╭─ Data supplied

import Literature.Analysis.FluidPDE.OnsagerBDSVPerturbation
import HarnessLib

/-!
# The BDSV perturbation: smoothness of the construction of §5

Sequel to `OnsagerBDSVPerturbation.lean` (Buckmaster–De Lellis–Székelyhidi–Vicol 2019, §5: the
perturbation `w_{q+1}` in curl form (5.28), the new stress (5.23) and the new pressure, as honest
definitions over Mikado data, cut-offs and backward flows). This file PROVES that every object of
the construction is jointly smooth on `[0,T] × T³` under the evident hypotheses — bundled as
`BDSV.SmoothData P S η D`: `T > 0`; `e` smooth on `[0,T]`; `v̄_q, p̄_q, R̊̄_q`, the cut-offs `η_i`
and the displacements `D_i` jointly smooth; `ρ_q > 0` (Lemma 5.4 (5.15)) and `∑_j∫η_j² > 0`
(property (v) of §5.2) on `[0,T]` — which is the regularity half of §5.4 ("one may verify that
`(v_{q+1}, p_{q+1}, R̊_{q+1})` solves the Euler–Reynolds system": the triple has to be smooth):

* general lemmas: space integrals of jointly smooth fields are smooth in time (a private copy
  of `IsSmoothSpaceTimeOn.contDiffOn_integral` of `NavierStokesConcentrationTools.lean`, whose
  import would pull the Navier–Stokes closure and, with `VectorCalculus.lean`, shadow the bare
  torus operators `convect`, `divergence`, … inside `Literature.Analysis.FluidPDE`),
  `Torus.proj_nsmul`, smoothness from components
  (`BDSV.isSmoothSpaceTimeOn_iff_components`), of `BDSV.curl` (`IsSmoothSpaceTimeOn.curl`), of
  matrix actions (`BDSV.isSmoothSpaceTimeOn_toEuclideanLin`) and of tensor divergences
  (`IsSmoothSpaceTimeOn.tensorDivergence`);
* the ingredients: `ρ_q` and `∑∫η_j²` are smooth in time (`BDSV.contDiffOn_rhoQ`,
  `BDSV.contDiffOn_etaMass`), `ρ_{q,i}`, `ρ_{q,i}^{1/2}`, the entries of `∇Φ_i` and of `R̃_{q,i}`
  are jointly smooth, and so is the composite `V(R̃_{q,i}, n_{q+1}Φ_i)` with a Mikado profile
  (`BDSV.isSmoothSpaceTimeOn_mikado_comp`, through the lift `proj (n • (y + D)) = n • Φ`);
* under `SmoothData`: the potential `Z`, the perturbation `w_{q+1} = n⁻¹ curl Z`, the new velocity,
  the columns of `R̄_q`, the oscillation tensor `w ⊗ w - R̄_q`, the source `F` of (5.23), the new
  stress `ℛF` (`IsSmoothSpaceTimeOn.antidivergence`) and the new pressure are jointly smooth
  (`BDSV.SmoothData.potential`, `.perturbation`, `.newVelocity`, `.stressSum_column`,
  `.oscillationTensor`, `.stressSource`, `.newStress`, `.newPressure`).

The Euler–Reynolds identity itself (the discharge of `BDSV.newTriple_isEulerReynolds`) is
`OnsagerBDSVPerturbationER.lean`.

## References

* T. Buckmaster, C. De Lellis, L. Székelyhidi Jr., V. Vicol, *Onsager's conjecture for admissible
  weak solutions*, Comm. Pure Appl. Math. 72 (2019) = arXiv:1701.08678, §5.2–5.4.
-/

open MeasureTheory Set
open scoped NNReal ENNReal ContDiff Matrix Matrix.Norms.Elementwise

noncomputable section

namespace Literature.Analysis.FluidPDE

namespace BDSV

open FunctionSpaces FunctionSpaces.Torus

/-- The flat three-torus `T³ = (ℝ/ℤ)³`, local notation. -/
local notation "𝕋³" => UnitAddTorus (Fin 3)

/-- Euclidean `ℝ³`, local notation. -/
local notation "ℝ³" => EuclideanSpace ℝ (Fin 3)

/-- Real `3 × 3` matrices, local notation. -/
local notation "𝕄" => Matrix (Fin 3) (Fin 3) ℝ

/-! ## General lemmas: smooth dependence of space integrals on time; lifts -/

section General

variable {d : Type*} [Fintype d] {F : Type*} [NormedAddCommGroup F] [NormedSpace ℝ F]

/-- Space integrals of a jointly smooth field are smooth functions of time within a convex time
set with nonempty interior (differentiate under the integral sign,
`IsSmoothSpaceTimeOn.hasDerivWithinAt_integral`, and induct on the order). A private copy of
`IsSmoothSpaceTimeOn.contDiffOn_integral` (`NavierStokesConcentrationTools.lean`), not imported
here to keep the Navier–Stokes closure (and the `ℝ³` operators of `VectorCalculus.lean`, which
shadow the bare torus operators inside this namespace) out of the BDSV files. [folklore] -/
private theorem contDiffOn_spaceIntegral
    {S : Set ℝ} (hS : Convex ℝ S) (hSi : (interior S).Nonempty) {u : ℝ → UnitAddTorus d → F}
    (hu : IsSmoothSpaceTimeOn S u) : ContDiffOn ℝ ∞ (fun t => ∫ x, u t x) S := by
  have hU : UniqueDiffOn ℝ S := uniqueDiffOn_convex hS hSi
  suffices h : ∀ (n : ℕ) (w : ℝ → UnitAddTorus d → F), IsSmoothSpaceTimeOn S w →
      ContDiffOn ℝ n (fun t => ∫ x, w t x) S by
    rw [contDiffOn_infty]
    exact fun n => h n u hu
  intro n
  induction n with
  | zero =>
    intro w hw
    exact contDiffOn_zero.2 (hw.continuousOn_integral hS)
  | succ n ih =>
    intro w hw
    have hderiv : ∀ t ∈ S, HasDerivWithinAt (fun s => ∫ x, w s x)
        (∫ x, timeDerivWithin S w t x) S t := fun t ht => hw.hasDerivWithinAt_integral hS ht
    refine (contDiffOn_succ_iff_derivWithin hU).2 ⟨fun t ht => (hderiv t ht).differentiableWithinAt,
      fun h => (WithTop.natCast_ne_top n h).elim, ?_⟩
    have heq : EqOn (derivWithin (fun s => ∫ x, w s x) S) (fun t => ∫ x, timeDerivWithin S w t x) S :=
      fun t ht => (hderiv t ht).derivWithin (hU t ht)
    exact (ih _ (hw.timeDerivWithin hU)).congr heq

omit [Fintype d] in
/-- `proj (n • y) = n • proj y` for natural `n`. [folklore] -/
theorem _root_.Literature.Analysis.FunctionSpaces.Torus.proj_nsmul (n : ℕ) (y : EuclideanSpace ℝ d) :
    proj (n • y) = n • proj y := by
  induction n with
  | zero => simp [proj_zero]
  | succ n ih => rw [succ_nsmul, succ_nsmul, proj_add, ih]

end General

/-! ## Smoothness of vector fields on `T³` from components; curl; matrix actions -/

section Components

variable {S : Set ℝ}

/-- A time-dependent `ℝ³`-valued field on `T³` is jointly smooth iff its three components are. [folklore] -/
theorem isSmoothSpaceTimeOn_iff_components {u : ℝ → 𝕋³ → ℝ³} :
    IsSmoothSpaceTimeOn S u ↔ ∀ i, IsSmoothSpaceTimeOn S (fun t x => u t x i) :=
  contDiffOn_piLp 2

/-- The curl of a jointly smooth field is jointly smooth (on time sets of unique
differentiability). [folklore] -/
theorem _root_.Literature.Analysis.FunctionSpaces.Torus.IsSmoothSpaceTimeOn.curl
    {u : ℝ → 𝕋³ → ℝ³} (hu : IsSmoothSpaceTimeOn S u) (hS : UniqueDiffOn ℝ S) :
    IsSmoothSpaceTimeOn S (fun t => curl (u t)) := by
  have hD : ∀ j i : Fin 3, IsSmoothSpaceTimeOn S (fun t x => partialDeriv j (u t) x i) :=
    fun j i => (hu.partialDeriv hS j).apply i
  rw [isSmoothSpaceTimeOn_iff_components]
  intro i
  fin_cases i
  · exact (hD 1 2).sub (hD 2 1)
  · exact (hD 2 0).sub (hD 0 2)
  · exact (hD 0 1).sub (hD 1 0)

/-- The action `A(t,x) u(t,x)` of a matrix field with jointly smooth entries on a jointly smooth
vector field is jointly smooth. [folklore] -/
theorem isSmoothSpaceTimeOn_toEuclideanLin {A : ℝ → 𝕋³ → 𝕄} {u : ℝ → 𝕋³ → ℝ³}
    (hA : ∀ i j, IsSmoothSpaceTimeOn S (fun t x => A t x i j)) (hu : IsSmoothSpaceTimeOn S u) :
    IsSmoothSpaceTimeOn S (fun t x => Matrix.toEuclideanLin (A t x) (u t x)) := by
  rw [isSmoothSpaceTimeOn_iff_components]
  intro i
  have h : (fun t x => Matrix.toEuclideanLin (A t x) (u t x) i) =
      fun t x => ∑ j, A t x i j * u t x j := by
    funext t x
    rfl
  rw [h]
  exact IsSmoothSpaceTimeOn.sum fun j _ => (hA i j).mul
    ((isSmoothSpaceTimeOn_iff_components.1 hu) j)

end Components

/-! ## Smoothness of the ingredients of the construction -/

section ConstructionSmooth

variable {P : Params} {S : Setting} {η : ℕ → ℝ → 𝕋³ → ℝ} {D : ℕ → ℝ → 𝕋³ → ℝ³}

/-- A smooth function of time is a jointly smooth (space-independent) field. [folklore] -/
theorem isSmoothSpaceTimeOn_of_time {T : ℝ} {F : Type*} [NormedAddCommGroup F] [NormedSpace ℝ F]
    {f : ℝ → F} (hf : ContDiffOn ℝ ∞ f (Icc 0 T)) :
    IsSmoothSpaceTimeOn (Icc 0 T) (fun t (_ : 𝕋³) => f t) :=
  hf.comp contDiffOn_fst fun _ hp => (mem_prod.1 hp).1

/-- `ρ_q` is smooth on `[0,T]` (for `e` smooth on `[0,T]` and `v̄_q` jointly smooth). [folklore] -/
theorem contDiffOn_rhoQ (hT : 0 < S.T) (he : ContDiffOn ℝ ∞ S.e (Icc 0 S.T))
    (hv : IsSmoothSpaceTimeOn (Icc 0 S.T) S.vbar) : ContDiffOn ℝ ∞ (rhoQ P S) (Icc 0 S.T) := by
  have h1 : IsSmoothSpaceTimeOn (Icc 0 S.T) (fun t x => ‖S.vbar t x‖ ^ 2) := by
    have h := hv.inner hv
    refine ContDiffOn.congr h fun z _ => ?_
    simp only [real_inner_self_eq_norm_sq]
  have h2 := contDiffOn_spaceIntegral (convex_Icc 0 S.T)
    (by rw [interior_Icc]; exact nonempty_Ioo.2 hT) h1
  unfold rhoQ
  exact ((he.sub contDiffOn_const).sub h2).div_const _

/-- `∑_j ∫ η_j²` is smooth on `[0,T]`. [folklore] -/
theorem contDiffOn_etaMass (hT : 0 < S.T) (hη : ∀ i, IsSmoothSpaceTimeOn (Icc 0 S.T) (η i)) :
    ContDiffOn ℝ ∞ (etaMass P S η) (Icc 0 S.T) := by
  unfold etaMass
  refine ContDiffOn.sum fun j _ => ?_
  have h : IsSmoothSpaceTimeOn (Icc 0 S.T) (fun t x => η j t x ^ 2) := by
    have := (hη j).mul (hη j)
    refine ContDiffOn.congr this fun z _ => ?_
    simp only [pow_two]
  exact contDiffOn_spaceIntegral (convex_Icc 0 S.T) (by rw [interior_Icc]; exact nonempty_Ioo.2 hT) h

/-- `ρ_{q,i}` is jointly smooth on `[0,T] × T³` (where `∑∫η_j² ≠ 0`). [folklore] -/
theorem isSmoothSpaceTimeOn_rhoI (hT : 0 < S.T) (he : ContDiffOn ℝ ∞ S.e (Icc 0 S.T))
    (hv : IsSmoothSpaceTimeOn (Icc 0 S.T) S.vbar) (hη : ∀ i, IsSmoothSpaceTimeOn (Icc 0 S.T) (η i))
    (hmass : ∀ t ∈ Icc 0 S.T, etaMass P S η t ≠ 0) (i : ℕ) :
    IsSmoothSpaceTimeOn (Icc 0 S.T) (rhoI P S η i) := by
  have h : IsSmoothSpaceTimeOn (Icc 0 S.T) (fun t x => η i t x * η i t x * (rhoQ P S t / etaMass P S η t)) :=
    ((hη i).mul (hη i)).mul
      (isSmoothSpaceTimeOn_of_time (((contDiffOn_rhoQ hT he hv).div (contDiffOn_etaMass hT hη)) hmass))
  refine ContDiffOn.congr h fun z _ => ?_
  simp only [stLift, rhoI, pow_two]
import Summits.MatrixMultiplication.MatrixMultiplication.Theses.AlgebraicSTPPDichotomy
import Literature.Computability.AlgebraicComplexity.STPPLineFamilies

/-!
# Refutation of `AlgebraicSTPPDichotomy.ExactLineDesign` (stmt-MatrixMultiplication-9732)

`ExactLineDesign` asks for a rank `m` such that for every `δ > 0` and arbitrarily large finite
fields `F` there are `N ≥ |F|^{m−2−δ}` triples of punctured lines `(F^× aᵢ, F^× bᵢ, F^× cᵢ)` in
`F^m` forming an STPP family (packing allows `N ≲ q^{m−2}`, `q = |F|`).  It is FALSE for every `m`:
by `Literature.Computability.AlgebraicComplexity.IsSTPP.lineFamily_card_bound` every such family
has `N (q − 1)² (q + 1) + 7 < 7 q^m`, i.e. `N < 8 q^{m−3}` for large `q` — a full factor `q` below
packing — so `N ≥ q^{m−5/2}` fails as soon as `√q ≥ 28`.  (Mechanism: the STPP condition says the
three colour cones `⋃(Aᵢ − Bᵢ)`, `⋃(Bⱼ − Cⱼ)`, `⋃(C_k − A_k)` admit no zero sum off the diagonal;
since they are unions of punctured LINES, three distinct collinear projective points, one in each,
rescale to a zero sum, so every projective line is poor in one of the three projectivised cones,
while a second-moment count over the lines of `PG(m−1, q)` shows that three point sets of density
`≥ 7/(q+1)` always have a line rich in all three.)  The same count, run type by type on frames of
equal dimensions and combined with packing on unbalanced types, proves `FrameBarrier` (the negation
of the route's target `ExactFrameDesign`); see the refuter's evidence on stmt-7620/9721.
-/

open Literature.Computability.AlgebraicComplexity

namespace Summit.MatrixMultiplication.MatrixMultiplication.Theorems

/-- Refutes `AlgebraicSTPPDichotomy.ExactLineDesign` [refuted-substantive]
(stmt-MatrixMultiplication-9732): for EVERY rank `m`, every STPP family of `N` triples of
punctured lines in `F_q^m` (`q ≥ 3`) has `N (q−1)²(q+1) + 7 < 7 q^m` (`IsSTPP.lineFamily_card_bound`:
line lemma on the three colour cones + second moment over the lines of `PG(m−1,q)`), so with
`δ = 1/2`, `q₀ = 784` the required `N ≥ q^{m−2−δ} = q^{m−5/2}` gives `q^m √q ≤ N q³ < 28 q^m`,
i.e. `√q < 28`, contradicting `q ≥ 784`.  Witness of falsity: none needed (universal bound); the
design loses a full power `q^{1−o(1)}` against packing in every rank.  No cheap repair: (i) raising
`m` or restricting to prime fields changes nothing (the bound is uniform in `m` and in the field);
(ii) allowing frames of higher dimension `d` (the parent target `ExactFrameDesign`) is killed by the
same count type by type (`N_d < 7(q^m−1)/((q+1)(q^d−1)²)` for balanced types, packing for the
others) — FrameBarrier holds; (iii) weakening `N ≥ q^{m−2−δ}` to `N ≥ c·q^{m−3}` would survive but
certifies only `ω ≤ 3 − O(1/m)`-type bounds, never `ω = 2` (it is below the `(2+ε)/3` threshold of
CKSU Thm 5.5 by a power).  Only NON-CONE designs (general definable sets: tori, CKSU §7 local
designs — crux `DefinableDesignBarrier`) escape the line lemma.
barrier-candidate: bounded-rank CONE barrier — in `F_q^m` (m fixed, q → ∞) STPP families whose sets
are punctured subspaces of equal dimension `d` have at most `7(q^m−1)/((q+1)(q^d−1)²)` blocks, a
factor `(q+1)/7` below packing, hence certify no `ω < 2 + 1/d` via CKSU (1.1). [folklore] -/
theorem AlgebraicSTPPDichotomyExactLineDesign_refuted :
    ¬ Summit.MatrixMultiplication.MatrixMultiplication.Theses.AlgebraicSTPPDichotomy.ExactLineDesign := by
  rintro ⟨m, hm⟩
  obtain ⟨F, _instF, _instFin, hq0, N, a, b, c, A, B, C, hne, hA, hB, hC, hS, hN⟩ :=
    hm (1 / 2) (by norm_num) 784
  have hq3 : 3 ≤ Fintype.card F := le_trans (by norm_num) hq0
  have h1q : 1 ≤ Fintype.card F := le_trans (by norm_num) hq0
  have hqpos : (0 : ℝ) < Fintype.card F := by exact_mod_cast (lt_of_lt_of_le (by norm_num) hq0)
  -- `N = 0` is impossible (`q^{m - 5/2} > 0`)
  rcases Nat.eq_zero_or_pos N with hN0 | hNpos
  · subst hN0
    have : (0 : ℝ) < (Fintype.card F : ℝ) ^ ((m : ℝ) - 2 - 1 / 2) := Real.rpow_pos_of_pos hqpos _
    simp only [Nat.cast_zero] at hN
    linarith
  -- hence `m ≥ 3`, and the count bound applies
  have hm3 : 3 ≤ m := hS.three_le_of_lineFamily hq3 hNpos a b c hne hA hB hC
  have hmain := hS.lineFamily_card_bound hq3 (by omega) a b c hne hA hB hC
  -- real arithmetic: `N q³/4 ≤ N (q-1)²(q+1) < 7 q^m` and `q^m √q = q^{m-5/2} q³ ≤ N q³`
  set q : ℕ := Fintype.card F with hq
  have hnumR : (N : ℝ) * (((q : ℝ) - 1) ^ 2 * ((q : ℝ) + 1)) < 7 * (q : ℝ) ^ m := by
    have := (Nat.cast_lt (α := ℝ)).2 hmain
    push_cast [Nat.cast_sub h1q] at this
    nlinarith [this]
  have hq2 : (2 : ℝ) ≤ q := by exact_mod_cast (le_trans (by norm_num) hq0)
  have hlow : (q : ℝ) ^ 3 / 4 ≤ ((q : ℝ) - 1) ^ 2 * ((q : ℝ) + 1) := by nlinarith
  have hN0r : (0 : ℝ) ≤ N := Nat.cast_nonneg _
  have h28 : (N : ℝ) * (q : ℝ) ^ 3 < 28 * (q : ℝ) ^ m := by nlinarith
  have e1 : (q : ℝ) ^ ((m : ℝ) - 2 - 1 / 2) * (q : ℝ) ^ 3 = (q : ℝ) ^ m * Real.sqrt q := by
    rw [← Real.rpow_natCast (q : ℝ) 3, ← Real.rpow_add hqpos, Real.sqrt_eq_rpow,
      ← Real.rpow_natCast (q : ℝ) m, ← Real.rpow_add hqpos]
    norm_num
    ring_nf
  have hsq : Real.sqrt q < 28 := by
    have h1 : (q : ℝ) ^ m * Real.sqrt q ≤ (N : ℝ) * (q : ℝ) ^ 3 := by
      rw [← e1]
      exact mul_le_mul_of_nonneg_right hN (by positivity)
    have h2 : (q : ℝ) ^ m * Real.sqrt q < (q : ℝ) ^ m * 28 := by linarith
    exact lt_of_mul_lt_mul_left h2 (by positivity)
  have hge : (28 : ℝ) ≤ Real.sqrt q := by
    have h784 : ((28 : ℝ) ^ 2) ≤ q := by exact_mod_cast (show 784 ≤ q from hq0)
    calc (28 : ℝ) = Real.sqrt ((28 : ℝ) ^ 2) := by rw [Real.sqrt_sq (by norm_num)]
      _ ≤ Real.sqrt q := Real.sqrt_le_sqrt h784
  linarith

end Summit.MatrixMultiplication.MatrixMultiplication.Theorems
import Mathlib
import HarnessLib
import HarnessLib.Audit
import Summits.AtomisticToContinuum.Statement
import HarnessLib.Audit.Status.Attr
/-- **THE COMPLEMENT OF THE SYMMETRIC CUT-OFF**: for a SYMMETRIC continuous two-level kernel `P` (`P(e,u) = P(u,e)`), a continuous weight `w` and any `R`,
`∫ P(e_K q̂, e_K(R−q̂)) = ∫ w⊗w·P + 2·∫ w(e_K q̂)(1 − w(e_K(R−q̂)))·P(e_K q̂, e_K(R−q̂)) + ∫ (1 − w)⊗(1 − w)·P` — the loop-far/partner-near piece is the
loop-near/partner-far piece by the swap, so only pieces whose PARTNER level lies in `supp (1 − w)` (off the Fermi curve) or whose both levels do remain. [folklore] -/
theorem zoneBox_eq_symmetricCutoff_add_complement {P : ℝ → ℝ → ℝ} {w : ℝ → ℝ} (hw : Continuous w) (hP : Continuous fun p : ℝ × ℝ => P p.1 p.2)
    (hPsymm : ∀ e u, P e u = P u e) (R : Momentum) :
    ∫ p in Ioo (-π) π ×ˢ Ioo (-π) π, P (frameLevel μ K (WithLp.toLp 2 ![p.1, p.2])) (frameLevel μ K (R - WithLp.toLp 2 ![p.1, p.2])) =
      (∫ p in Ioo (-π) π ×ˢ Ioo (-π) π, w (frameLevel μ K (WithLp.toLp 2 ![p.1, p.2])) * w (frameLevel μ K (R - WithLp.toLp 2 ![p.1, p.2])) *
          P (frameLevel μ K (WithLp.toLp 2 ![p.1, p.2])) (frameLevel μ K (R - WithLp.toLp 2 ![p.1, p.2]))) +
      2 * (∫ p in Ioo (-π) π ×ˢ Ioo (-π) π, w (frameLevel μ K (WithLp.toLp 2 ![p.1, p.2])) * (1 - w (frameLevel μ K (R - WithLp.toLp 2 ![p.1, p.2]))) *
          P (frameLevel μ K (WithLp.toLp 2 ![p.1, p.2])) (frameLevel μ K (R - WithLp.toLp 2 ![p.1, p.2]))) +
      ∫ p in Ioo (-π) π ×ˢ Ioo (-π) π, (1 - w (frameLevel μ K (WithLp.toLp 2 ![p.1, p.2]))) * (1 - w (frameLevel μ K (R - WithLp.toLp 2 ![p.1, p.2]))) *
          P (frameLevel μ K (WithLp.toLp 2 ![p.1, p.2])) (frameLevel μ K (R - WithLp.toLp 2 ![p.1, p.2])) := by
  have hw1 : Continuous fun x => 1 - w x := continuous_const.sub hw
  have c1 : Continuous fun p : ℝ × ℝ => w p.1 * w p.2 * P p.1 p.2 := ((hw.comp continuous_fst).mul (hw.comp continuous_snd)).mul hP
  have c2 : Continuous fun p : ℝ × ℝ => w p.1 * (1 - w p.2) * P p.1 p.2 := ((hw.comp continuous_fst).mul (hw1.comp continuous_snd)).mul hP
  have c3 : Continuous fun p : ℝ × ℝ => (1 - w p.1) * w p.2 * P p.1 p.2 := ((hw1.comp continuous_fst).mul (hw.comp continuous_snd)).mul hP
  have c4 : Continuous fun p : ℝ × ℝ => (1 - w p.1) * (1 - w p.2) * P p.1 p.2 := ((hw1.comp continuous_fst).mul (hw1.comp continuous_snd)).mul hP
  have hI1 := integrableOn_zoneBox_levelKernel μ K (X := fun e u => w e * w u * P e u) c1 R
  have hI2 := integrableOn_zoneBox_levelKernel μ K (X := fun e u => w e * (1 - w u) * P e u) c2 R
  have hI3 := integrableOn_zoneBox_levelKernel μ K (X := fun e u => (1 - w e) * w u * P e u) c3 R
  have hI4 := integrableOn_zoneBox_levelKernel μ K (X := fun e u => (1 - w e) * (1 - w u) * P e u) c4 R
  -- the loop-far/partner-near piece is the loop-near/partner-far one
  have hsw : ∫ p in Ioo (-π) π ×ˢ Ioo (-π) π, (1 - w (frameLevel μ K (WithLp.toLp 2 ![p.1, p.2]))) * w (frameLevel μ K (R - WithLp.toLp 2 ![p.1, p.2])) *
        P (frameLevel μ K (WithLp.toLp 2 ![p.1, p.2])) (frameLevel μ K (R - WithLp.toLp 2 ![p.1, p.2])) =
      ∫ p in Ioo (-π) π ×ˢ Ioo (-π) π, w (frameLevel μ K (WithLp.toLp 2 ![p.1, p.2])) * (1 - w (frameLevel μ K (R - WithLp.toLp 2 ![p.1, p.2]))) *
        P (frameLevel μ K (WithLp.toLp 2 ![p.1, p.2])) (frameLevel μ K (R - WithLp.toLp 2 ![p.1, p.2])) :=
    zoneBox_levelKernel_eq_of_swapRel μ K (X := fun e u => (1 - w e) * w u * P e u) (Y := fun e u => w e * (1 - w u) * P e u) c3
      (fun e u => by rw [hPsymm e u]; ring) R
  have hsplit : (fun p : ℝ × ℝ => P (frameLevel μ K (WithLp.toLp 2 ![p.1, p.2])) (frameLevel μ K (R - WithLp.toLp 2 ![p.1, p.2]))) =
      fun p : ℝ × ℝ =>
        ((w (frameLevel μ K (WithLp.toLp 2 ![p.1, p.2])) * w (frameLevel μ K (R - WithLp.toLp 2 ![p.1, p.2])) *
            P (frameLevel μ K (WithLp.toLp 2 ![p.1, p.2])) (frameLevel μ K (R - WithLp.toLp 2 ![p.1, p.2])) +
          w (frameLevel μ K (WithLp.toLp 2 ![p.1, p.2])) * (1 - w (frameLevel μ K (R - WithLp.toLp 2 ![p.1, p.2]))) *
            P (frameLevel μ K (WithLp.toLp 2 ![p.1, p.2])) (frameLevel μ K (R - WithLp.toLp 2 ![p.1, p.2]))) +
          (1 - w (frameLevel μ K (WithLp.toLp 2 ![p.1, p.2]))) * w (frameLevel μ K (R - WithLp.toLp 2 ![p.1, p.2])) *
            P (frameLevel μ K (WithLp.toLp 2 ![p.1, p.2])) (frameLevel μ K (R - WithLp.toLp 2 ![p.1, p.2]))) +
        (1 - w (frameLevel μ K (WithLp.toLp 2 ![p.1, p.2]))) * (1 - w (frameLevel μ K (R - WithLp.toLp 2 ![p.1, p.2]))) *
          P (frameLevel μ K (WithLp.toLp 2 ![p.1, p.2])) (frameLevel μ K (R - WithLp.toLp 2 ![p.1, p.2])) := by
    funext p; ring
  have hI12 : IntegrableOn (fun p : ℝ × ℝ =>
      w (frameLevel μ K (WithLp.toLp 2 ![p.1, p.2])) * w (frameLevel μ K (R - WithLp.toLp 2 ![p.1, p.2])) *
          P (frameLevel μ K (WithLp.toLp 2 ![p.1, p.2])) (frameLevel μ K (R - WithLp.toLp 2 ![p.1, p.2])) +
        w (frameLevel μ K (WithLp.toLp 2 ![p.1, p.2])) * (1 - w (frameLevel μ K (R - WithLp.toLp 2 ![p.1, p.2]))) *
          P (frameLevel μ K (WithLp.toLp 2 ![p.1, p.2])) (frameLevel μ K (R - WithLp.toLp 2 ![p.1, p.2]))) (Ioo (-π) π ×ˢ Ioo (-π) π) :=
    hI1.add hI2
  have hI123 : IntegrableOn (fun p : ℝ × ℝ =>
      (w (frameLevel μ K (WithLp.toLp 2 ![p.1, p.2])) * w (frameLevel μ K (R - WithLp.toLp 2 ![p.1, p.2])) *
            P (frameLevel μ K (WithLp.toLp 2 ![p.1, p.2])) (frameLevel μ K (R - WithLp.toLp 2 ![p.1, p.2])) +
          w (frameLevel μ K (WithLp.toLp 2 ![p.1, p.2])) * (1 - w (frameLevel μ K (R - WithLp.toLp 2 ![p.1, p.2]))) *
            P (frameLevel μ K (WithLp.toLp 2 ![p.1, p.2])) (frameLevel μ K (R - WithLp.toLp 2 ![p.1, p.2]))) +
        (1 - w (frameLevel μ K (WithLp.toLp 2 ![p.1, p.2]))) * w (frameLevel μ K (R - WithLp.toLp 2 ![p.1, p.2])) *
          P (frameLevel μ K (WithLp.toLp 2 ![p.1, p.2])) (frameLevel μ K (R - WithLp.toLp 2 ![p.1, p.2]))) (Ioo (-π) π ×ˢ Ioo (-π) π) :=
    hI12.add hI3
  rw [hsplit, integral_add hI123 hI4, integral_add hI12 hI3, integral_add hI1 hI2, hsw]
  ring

╰─

What you will do: Only the lines above starting at the line that holds "CKSU Thm 5.5" and ending at the line that holds "barrier-candidate: bounded-rank CONE" are to be repeated, exactly and in full.

Expected answer:
CKSU Thm 5.5 by a power).  Only NON-CONE designs (general definable sets: tori, CKSU §7 local
designs — crux `DefinableDesignBarrier`) escape the line lemma.
barrier-candidate: bounded-rank CONE barrier — in `F_q^m` (m fixed, q → ∞) STPP families whose sets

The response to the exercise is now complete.